Bu dediğimi kendi ülkemizden bakarak gözlemlemek de mümkün.
2000’li yılların başlarında, tarihten gelen birikmiş etnik, dinsel ve devletin sivilleşmesi gibi yapısal sorunların bir günde olmasa bile adım adım çözüleceğine ve bu güzergâh üstünde sivil ve demokratik yeni bir anayasa ile statükoya karşı demokratik mücadelenin taçlanacağına yani derin değişimlere dair bir inanç, belli belirsiz de olsa bir umut vardı. Ve bu yönde hiç de önemsiz olmayan belirli adımlar da atılmıştı.
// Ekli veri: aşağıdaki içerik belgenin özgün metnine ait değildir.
import Literature.InformationTheory.QuantumCodes.RandomCSSCodes
import Literature.InformationTheory.QuantumCodes.CSSMixedChannelConverse
import HarnessLib

/-!
# Random CSS codes on the ERASURE channel: every pair of sector loss rates `(y_Z, y_X)` with
# `y_Z + y_X < 1 - R` is achieved by CSS codes of rate `≥ R` (the erasure rate tradeoff is sharp;
# Bennett–DiVincenzo–Smolin's erasure capacity `1 - 2ε` attained by CSS codes)

Topic `Literature/InformationTheory/QuantumCodes` (venture QEC, LADDER-QEC rung Q5; qec-lit-2 gen 5). Theorem-only; no
definition, no named fact, no `sorry`.

**Printed statements.** Bennett–DiVincenzo–Smolin 1997, p. 3218: the quantum erasure channel has capacity
`Q = 1 - 2ε`, "two bits of redundancy per erased qubit are necessary and sufficient … to recover the phase and
amplitude of all erased qubits with probability tending to 1" (sufficiency by random codes); Delfosse–Zémor 2013 §3
(`R ≤ 1 - 2p` for stabilizer codes on the erasure channel, the necessity, tree: `CSSRateTradeoff`). The erasure
pattern `E` of one CSS sector is uncorrectable iff some non-stabilizer logical is supported inside `E`
(`ErasureDecoding.IsCorrectableErasure`, Delfosse–Zémor); MacKay 2003 §14.1 / §13.5 supplies the averaging:
a fixed non-zero vector is annihilated by a fraction `2^{-m}` of the `m`-row parity-check matrices, so an erased set
of `|E|` qubits supports a kernel vector of a random `H` with probability `≤ 2^{|E|} 2^{-m}`.

**What is proved here**:

* `eventProb_mono_rate` — for an UP-CLOSED event the Bernoulli probability is non-decreasing in the rate on `[0,1]`
  (coupling `Ber(y) ∪ Ber(z) = Ber(y + (1-y)z)`, tree's `sum_bernoulliWeight_mul_sum_union`); hence the
  uncorrectable-erasure probability is monotone in the loss rate (`uncorrectableProb_mono_rate`);
* the finset form of the Chernoff upper tail (`sum_bernoulliWeight_finset_card_ge_le_exp_dev`);
* `exists_parityChecks_erasure_le`: some `m`-row `H` has, for EVERY harmless set `S ∋ 0`,
  `P_y[E uncorrectable for (ker H, S)] ≤ P[|E| > r] + 2^r · 2^{-m}`;
  `exists_kernelChecks_erasure_le`: given any `H^X`, some `G ∈ (ker H^X)^m` has
  `P_y[E uncorrectable for (ker G, rs H^X)] ≤ P[|E| > r] + 2^r · 2^{-m}`;
* **`exists_cssFamily_erasure_bothSectors`** (section `Families`, appended by qec-lit-2 gen 6; row-density
  forms `exists_cssFamily_erasure_tendsto_zero` / `exists_cssFamily_erasure_thresholds_ge` for any
  `ρ_Z > y_Z`, `ρ_X > y_X`, `ρ_Z + ρ_X ≤ 1 - R`): for `0 < y_Z`, `0 < y_X`, `0 ≤ R`, `y_Z + y_X < 1 - R` there are
  CSS codes (`⌊ρ_Z n⌋` random `X`-checks, `⌊ρ_X n⌋` random `Z`-checks in their kernel, `ρ_Z + ρ_X = 1 - R`) with
  `k_n ≥ R n` whose `Z`-sector AND `X`-sector uncorrectable-erasure probabilities tend to `0` at every loss rate
  `≤ y_Z`, resp. `≤ y_X`; so `y_Z ≤ accuracyThreshold` (`Z`) and `y_X ≤ accuracyThreshold` (`X`) — the tree's
  ceiling `y₀^Z + y₀^X ≤ 1 - R` (`erasure_accuracyThresholds_add_le_one_sub_rate`, `CSSErasureCapacityConverse.lean`)
  is attained along the whole line.

Not claimed: LDPC / local / census families; mixed loss-and-flip channels; numbers.

## References

* [BennettDivincenzoSmolin1997] C. H. Bennett, D. P. DiVincenzo, J. A. Smolin, PRL 78 (1997) 3217, p. 3218.
* [DelfosseZemor2013] N. Delfosse, G. Zémor, QIC 13 (2013) 793, §3.
* [MacKay2003] D. J. C. MacKay, *Information Theory, Inference, and Learning Algorithms*, CUP 2003, §13.5, §14.1.
* [DennisEtAl2002] E. Dennis, A. Kitaev, A. Landahl, J. Preskill, J. Math. Phys. 43 (2002) 4452, §4.1 (independent
  errors on different qubits).
-/

namespace Literature.InformationTheory.QuantumCodes

open Finset Matrix Filter Topology

/-! ### Up-closed events: the Bernoulli probability is monotone in the rate -/

section Monotone

variable {V : Type*} [Fintype V] [DecidableEq V]

/-- **Rate monotonicity for up-closed events**: if `P` is closed under enlarging the pattern, then
`P_{y'}[P] ≤ P_{y}[P]` for `0 ≤ y' ≤ y ≤ 1` (sample `Ber(y)` as `Ber(y') ∪ Ber(z)`, `z = (y-y')/(1-y')`).
[cite: DennisEtAl2002, §4.1 (independent errors on different qubits); RichardsonUrbanke2008, Lemma 4.78 (composition of erasure channels)] -/
theorem eventProb_mono_rate (P : Finset V → Prop) [DecidablePred P] (hP : ∀ A B : Finset V, A ⊆ B → P A → P B)
    {y' y : ℝ} (hy'0 : 0 ≤ y') (hy'y : y' ≤ y) (hy1 : y ≤ 1) : eventProb P y' ≤ eventProb P y := by
  rcases eq_or_lt_of_le (hy'y.trans hy1) with h1 | h1
  · -- `y' = 1 = y`
    have : y = 1 := le_antisymm hy1 (h1 ▸ hy'y)
    rw [h1, this]
  · set z : ℝ := (y - y') / (1 - y') with hz
    have hz0 : 0 ≤ z := div_nonneg (by linarith) (by linarith)
    have hz1 : z ≤ 1 := by rw [hz, div_le_one (by linarith)]; linarith
    have hyz : y' + (1 - y') * z = y := by rw [hz]; field_simp; ring
    have hind : ∀ A B : Finset V, (if P A then (1 : ℝ) else 0) ≤ (if P (A ∪ B) then (1 : ℝ) else 0) := by
      intro A B
      by_cases hA : P A
      · rw [if_pos hA, if_pos (hP A (A ∪ B) subset_union_left hA)]
      · rw [if_neg hA]; split_ifs <;> norm_num
    have hL : eventProb P y' = ∑ A : Finset V, bernoulliWeight y' A * ((if P A then (1 : ℝ) else 0) *
        ∑ B : Finset V, bernoulliWeight z B) := by
      rw [sum_bernoulliWeight, eventProb_eq_sum_ite]
      simp
    have hR : eventProb P y = ∑ A : Finset V, bernoulliWeight y' A * ∑ B : Finset V,
        bernoulliWeight z B * (if P (A ∪ B) then (1 : ℝ) else 0) := by
      have hu := sum_bernoulliWeight_mul_sum_union (V := V) y' z (fun C => if P C then (1 : ℝ) else 0)
      rw [hu, hyz, eventProb_eq_sum_ite]
      refine sum_congr rfl fun C _ => ?_
      split_ifs <;> simp
    rw [hL, hR]
    refine sum_le_sum fun A _ => mul_le_mul_of_nonneg_left ?_ (bernoulliWeight_nonneg hy'0 (by linarith) _)
    rw [mul_sum]
    exact sum_le_sum fun B _ => by
      rw [mul_comm]
      exact mul_le_mul_of_nonneg_left (hind A B) (bernoulliWeight_nonneg hz0 hz1 _)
Geleceğe dair böylesi iyimser bir beklenti bugün yok maalesef.
Kısır realizm
Asıl kaygı verici olansa, dün statükoya karşı duran demokrat aydın çevrelerin içinde bugün savaş psikozunun girdabına kapılanların artıyor olmasıdır. Dün bu çevreler küreselleşme süreçlerinin ulus-devlet tarihsel modelini artık sönümlendirme eğilimine soktuğunu statüko yanlısı milliyetçi/ulusal çevrelere karşı hararetle savunurken çok doğru yapıyorlardı, ama dün bir eğilim olarak kendini duyuran bu gerçeğin bugün gelip bizim, özellikle Güneydoğu sınırlarımızda kendini somut olarak duyurması karşısında bu çevre içindeki kimi liberal ve kendine solcu diyenler dün yazdıklarını unutup yüz adım gerilediler. İkinci Dünya ve hatta Birinci Dünya savaşından başlayarak sömürgeci güçlerin Ortadoğu’da çizdiği yapay sınırların bugünkü sorunların yaratıcısı olduğu tarihsel gerçeğini de unutuverdiler ve yeniden ulus-devlet mantığı içinde çözüm aramaya, kısır realizme döndüler.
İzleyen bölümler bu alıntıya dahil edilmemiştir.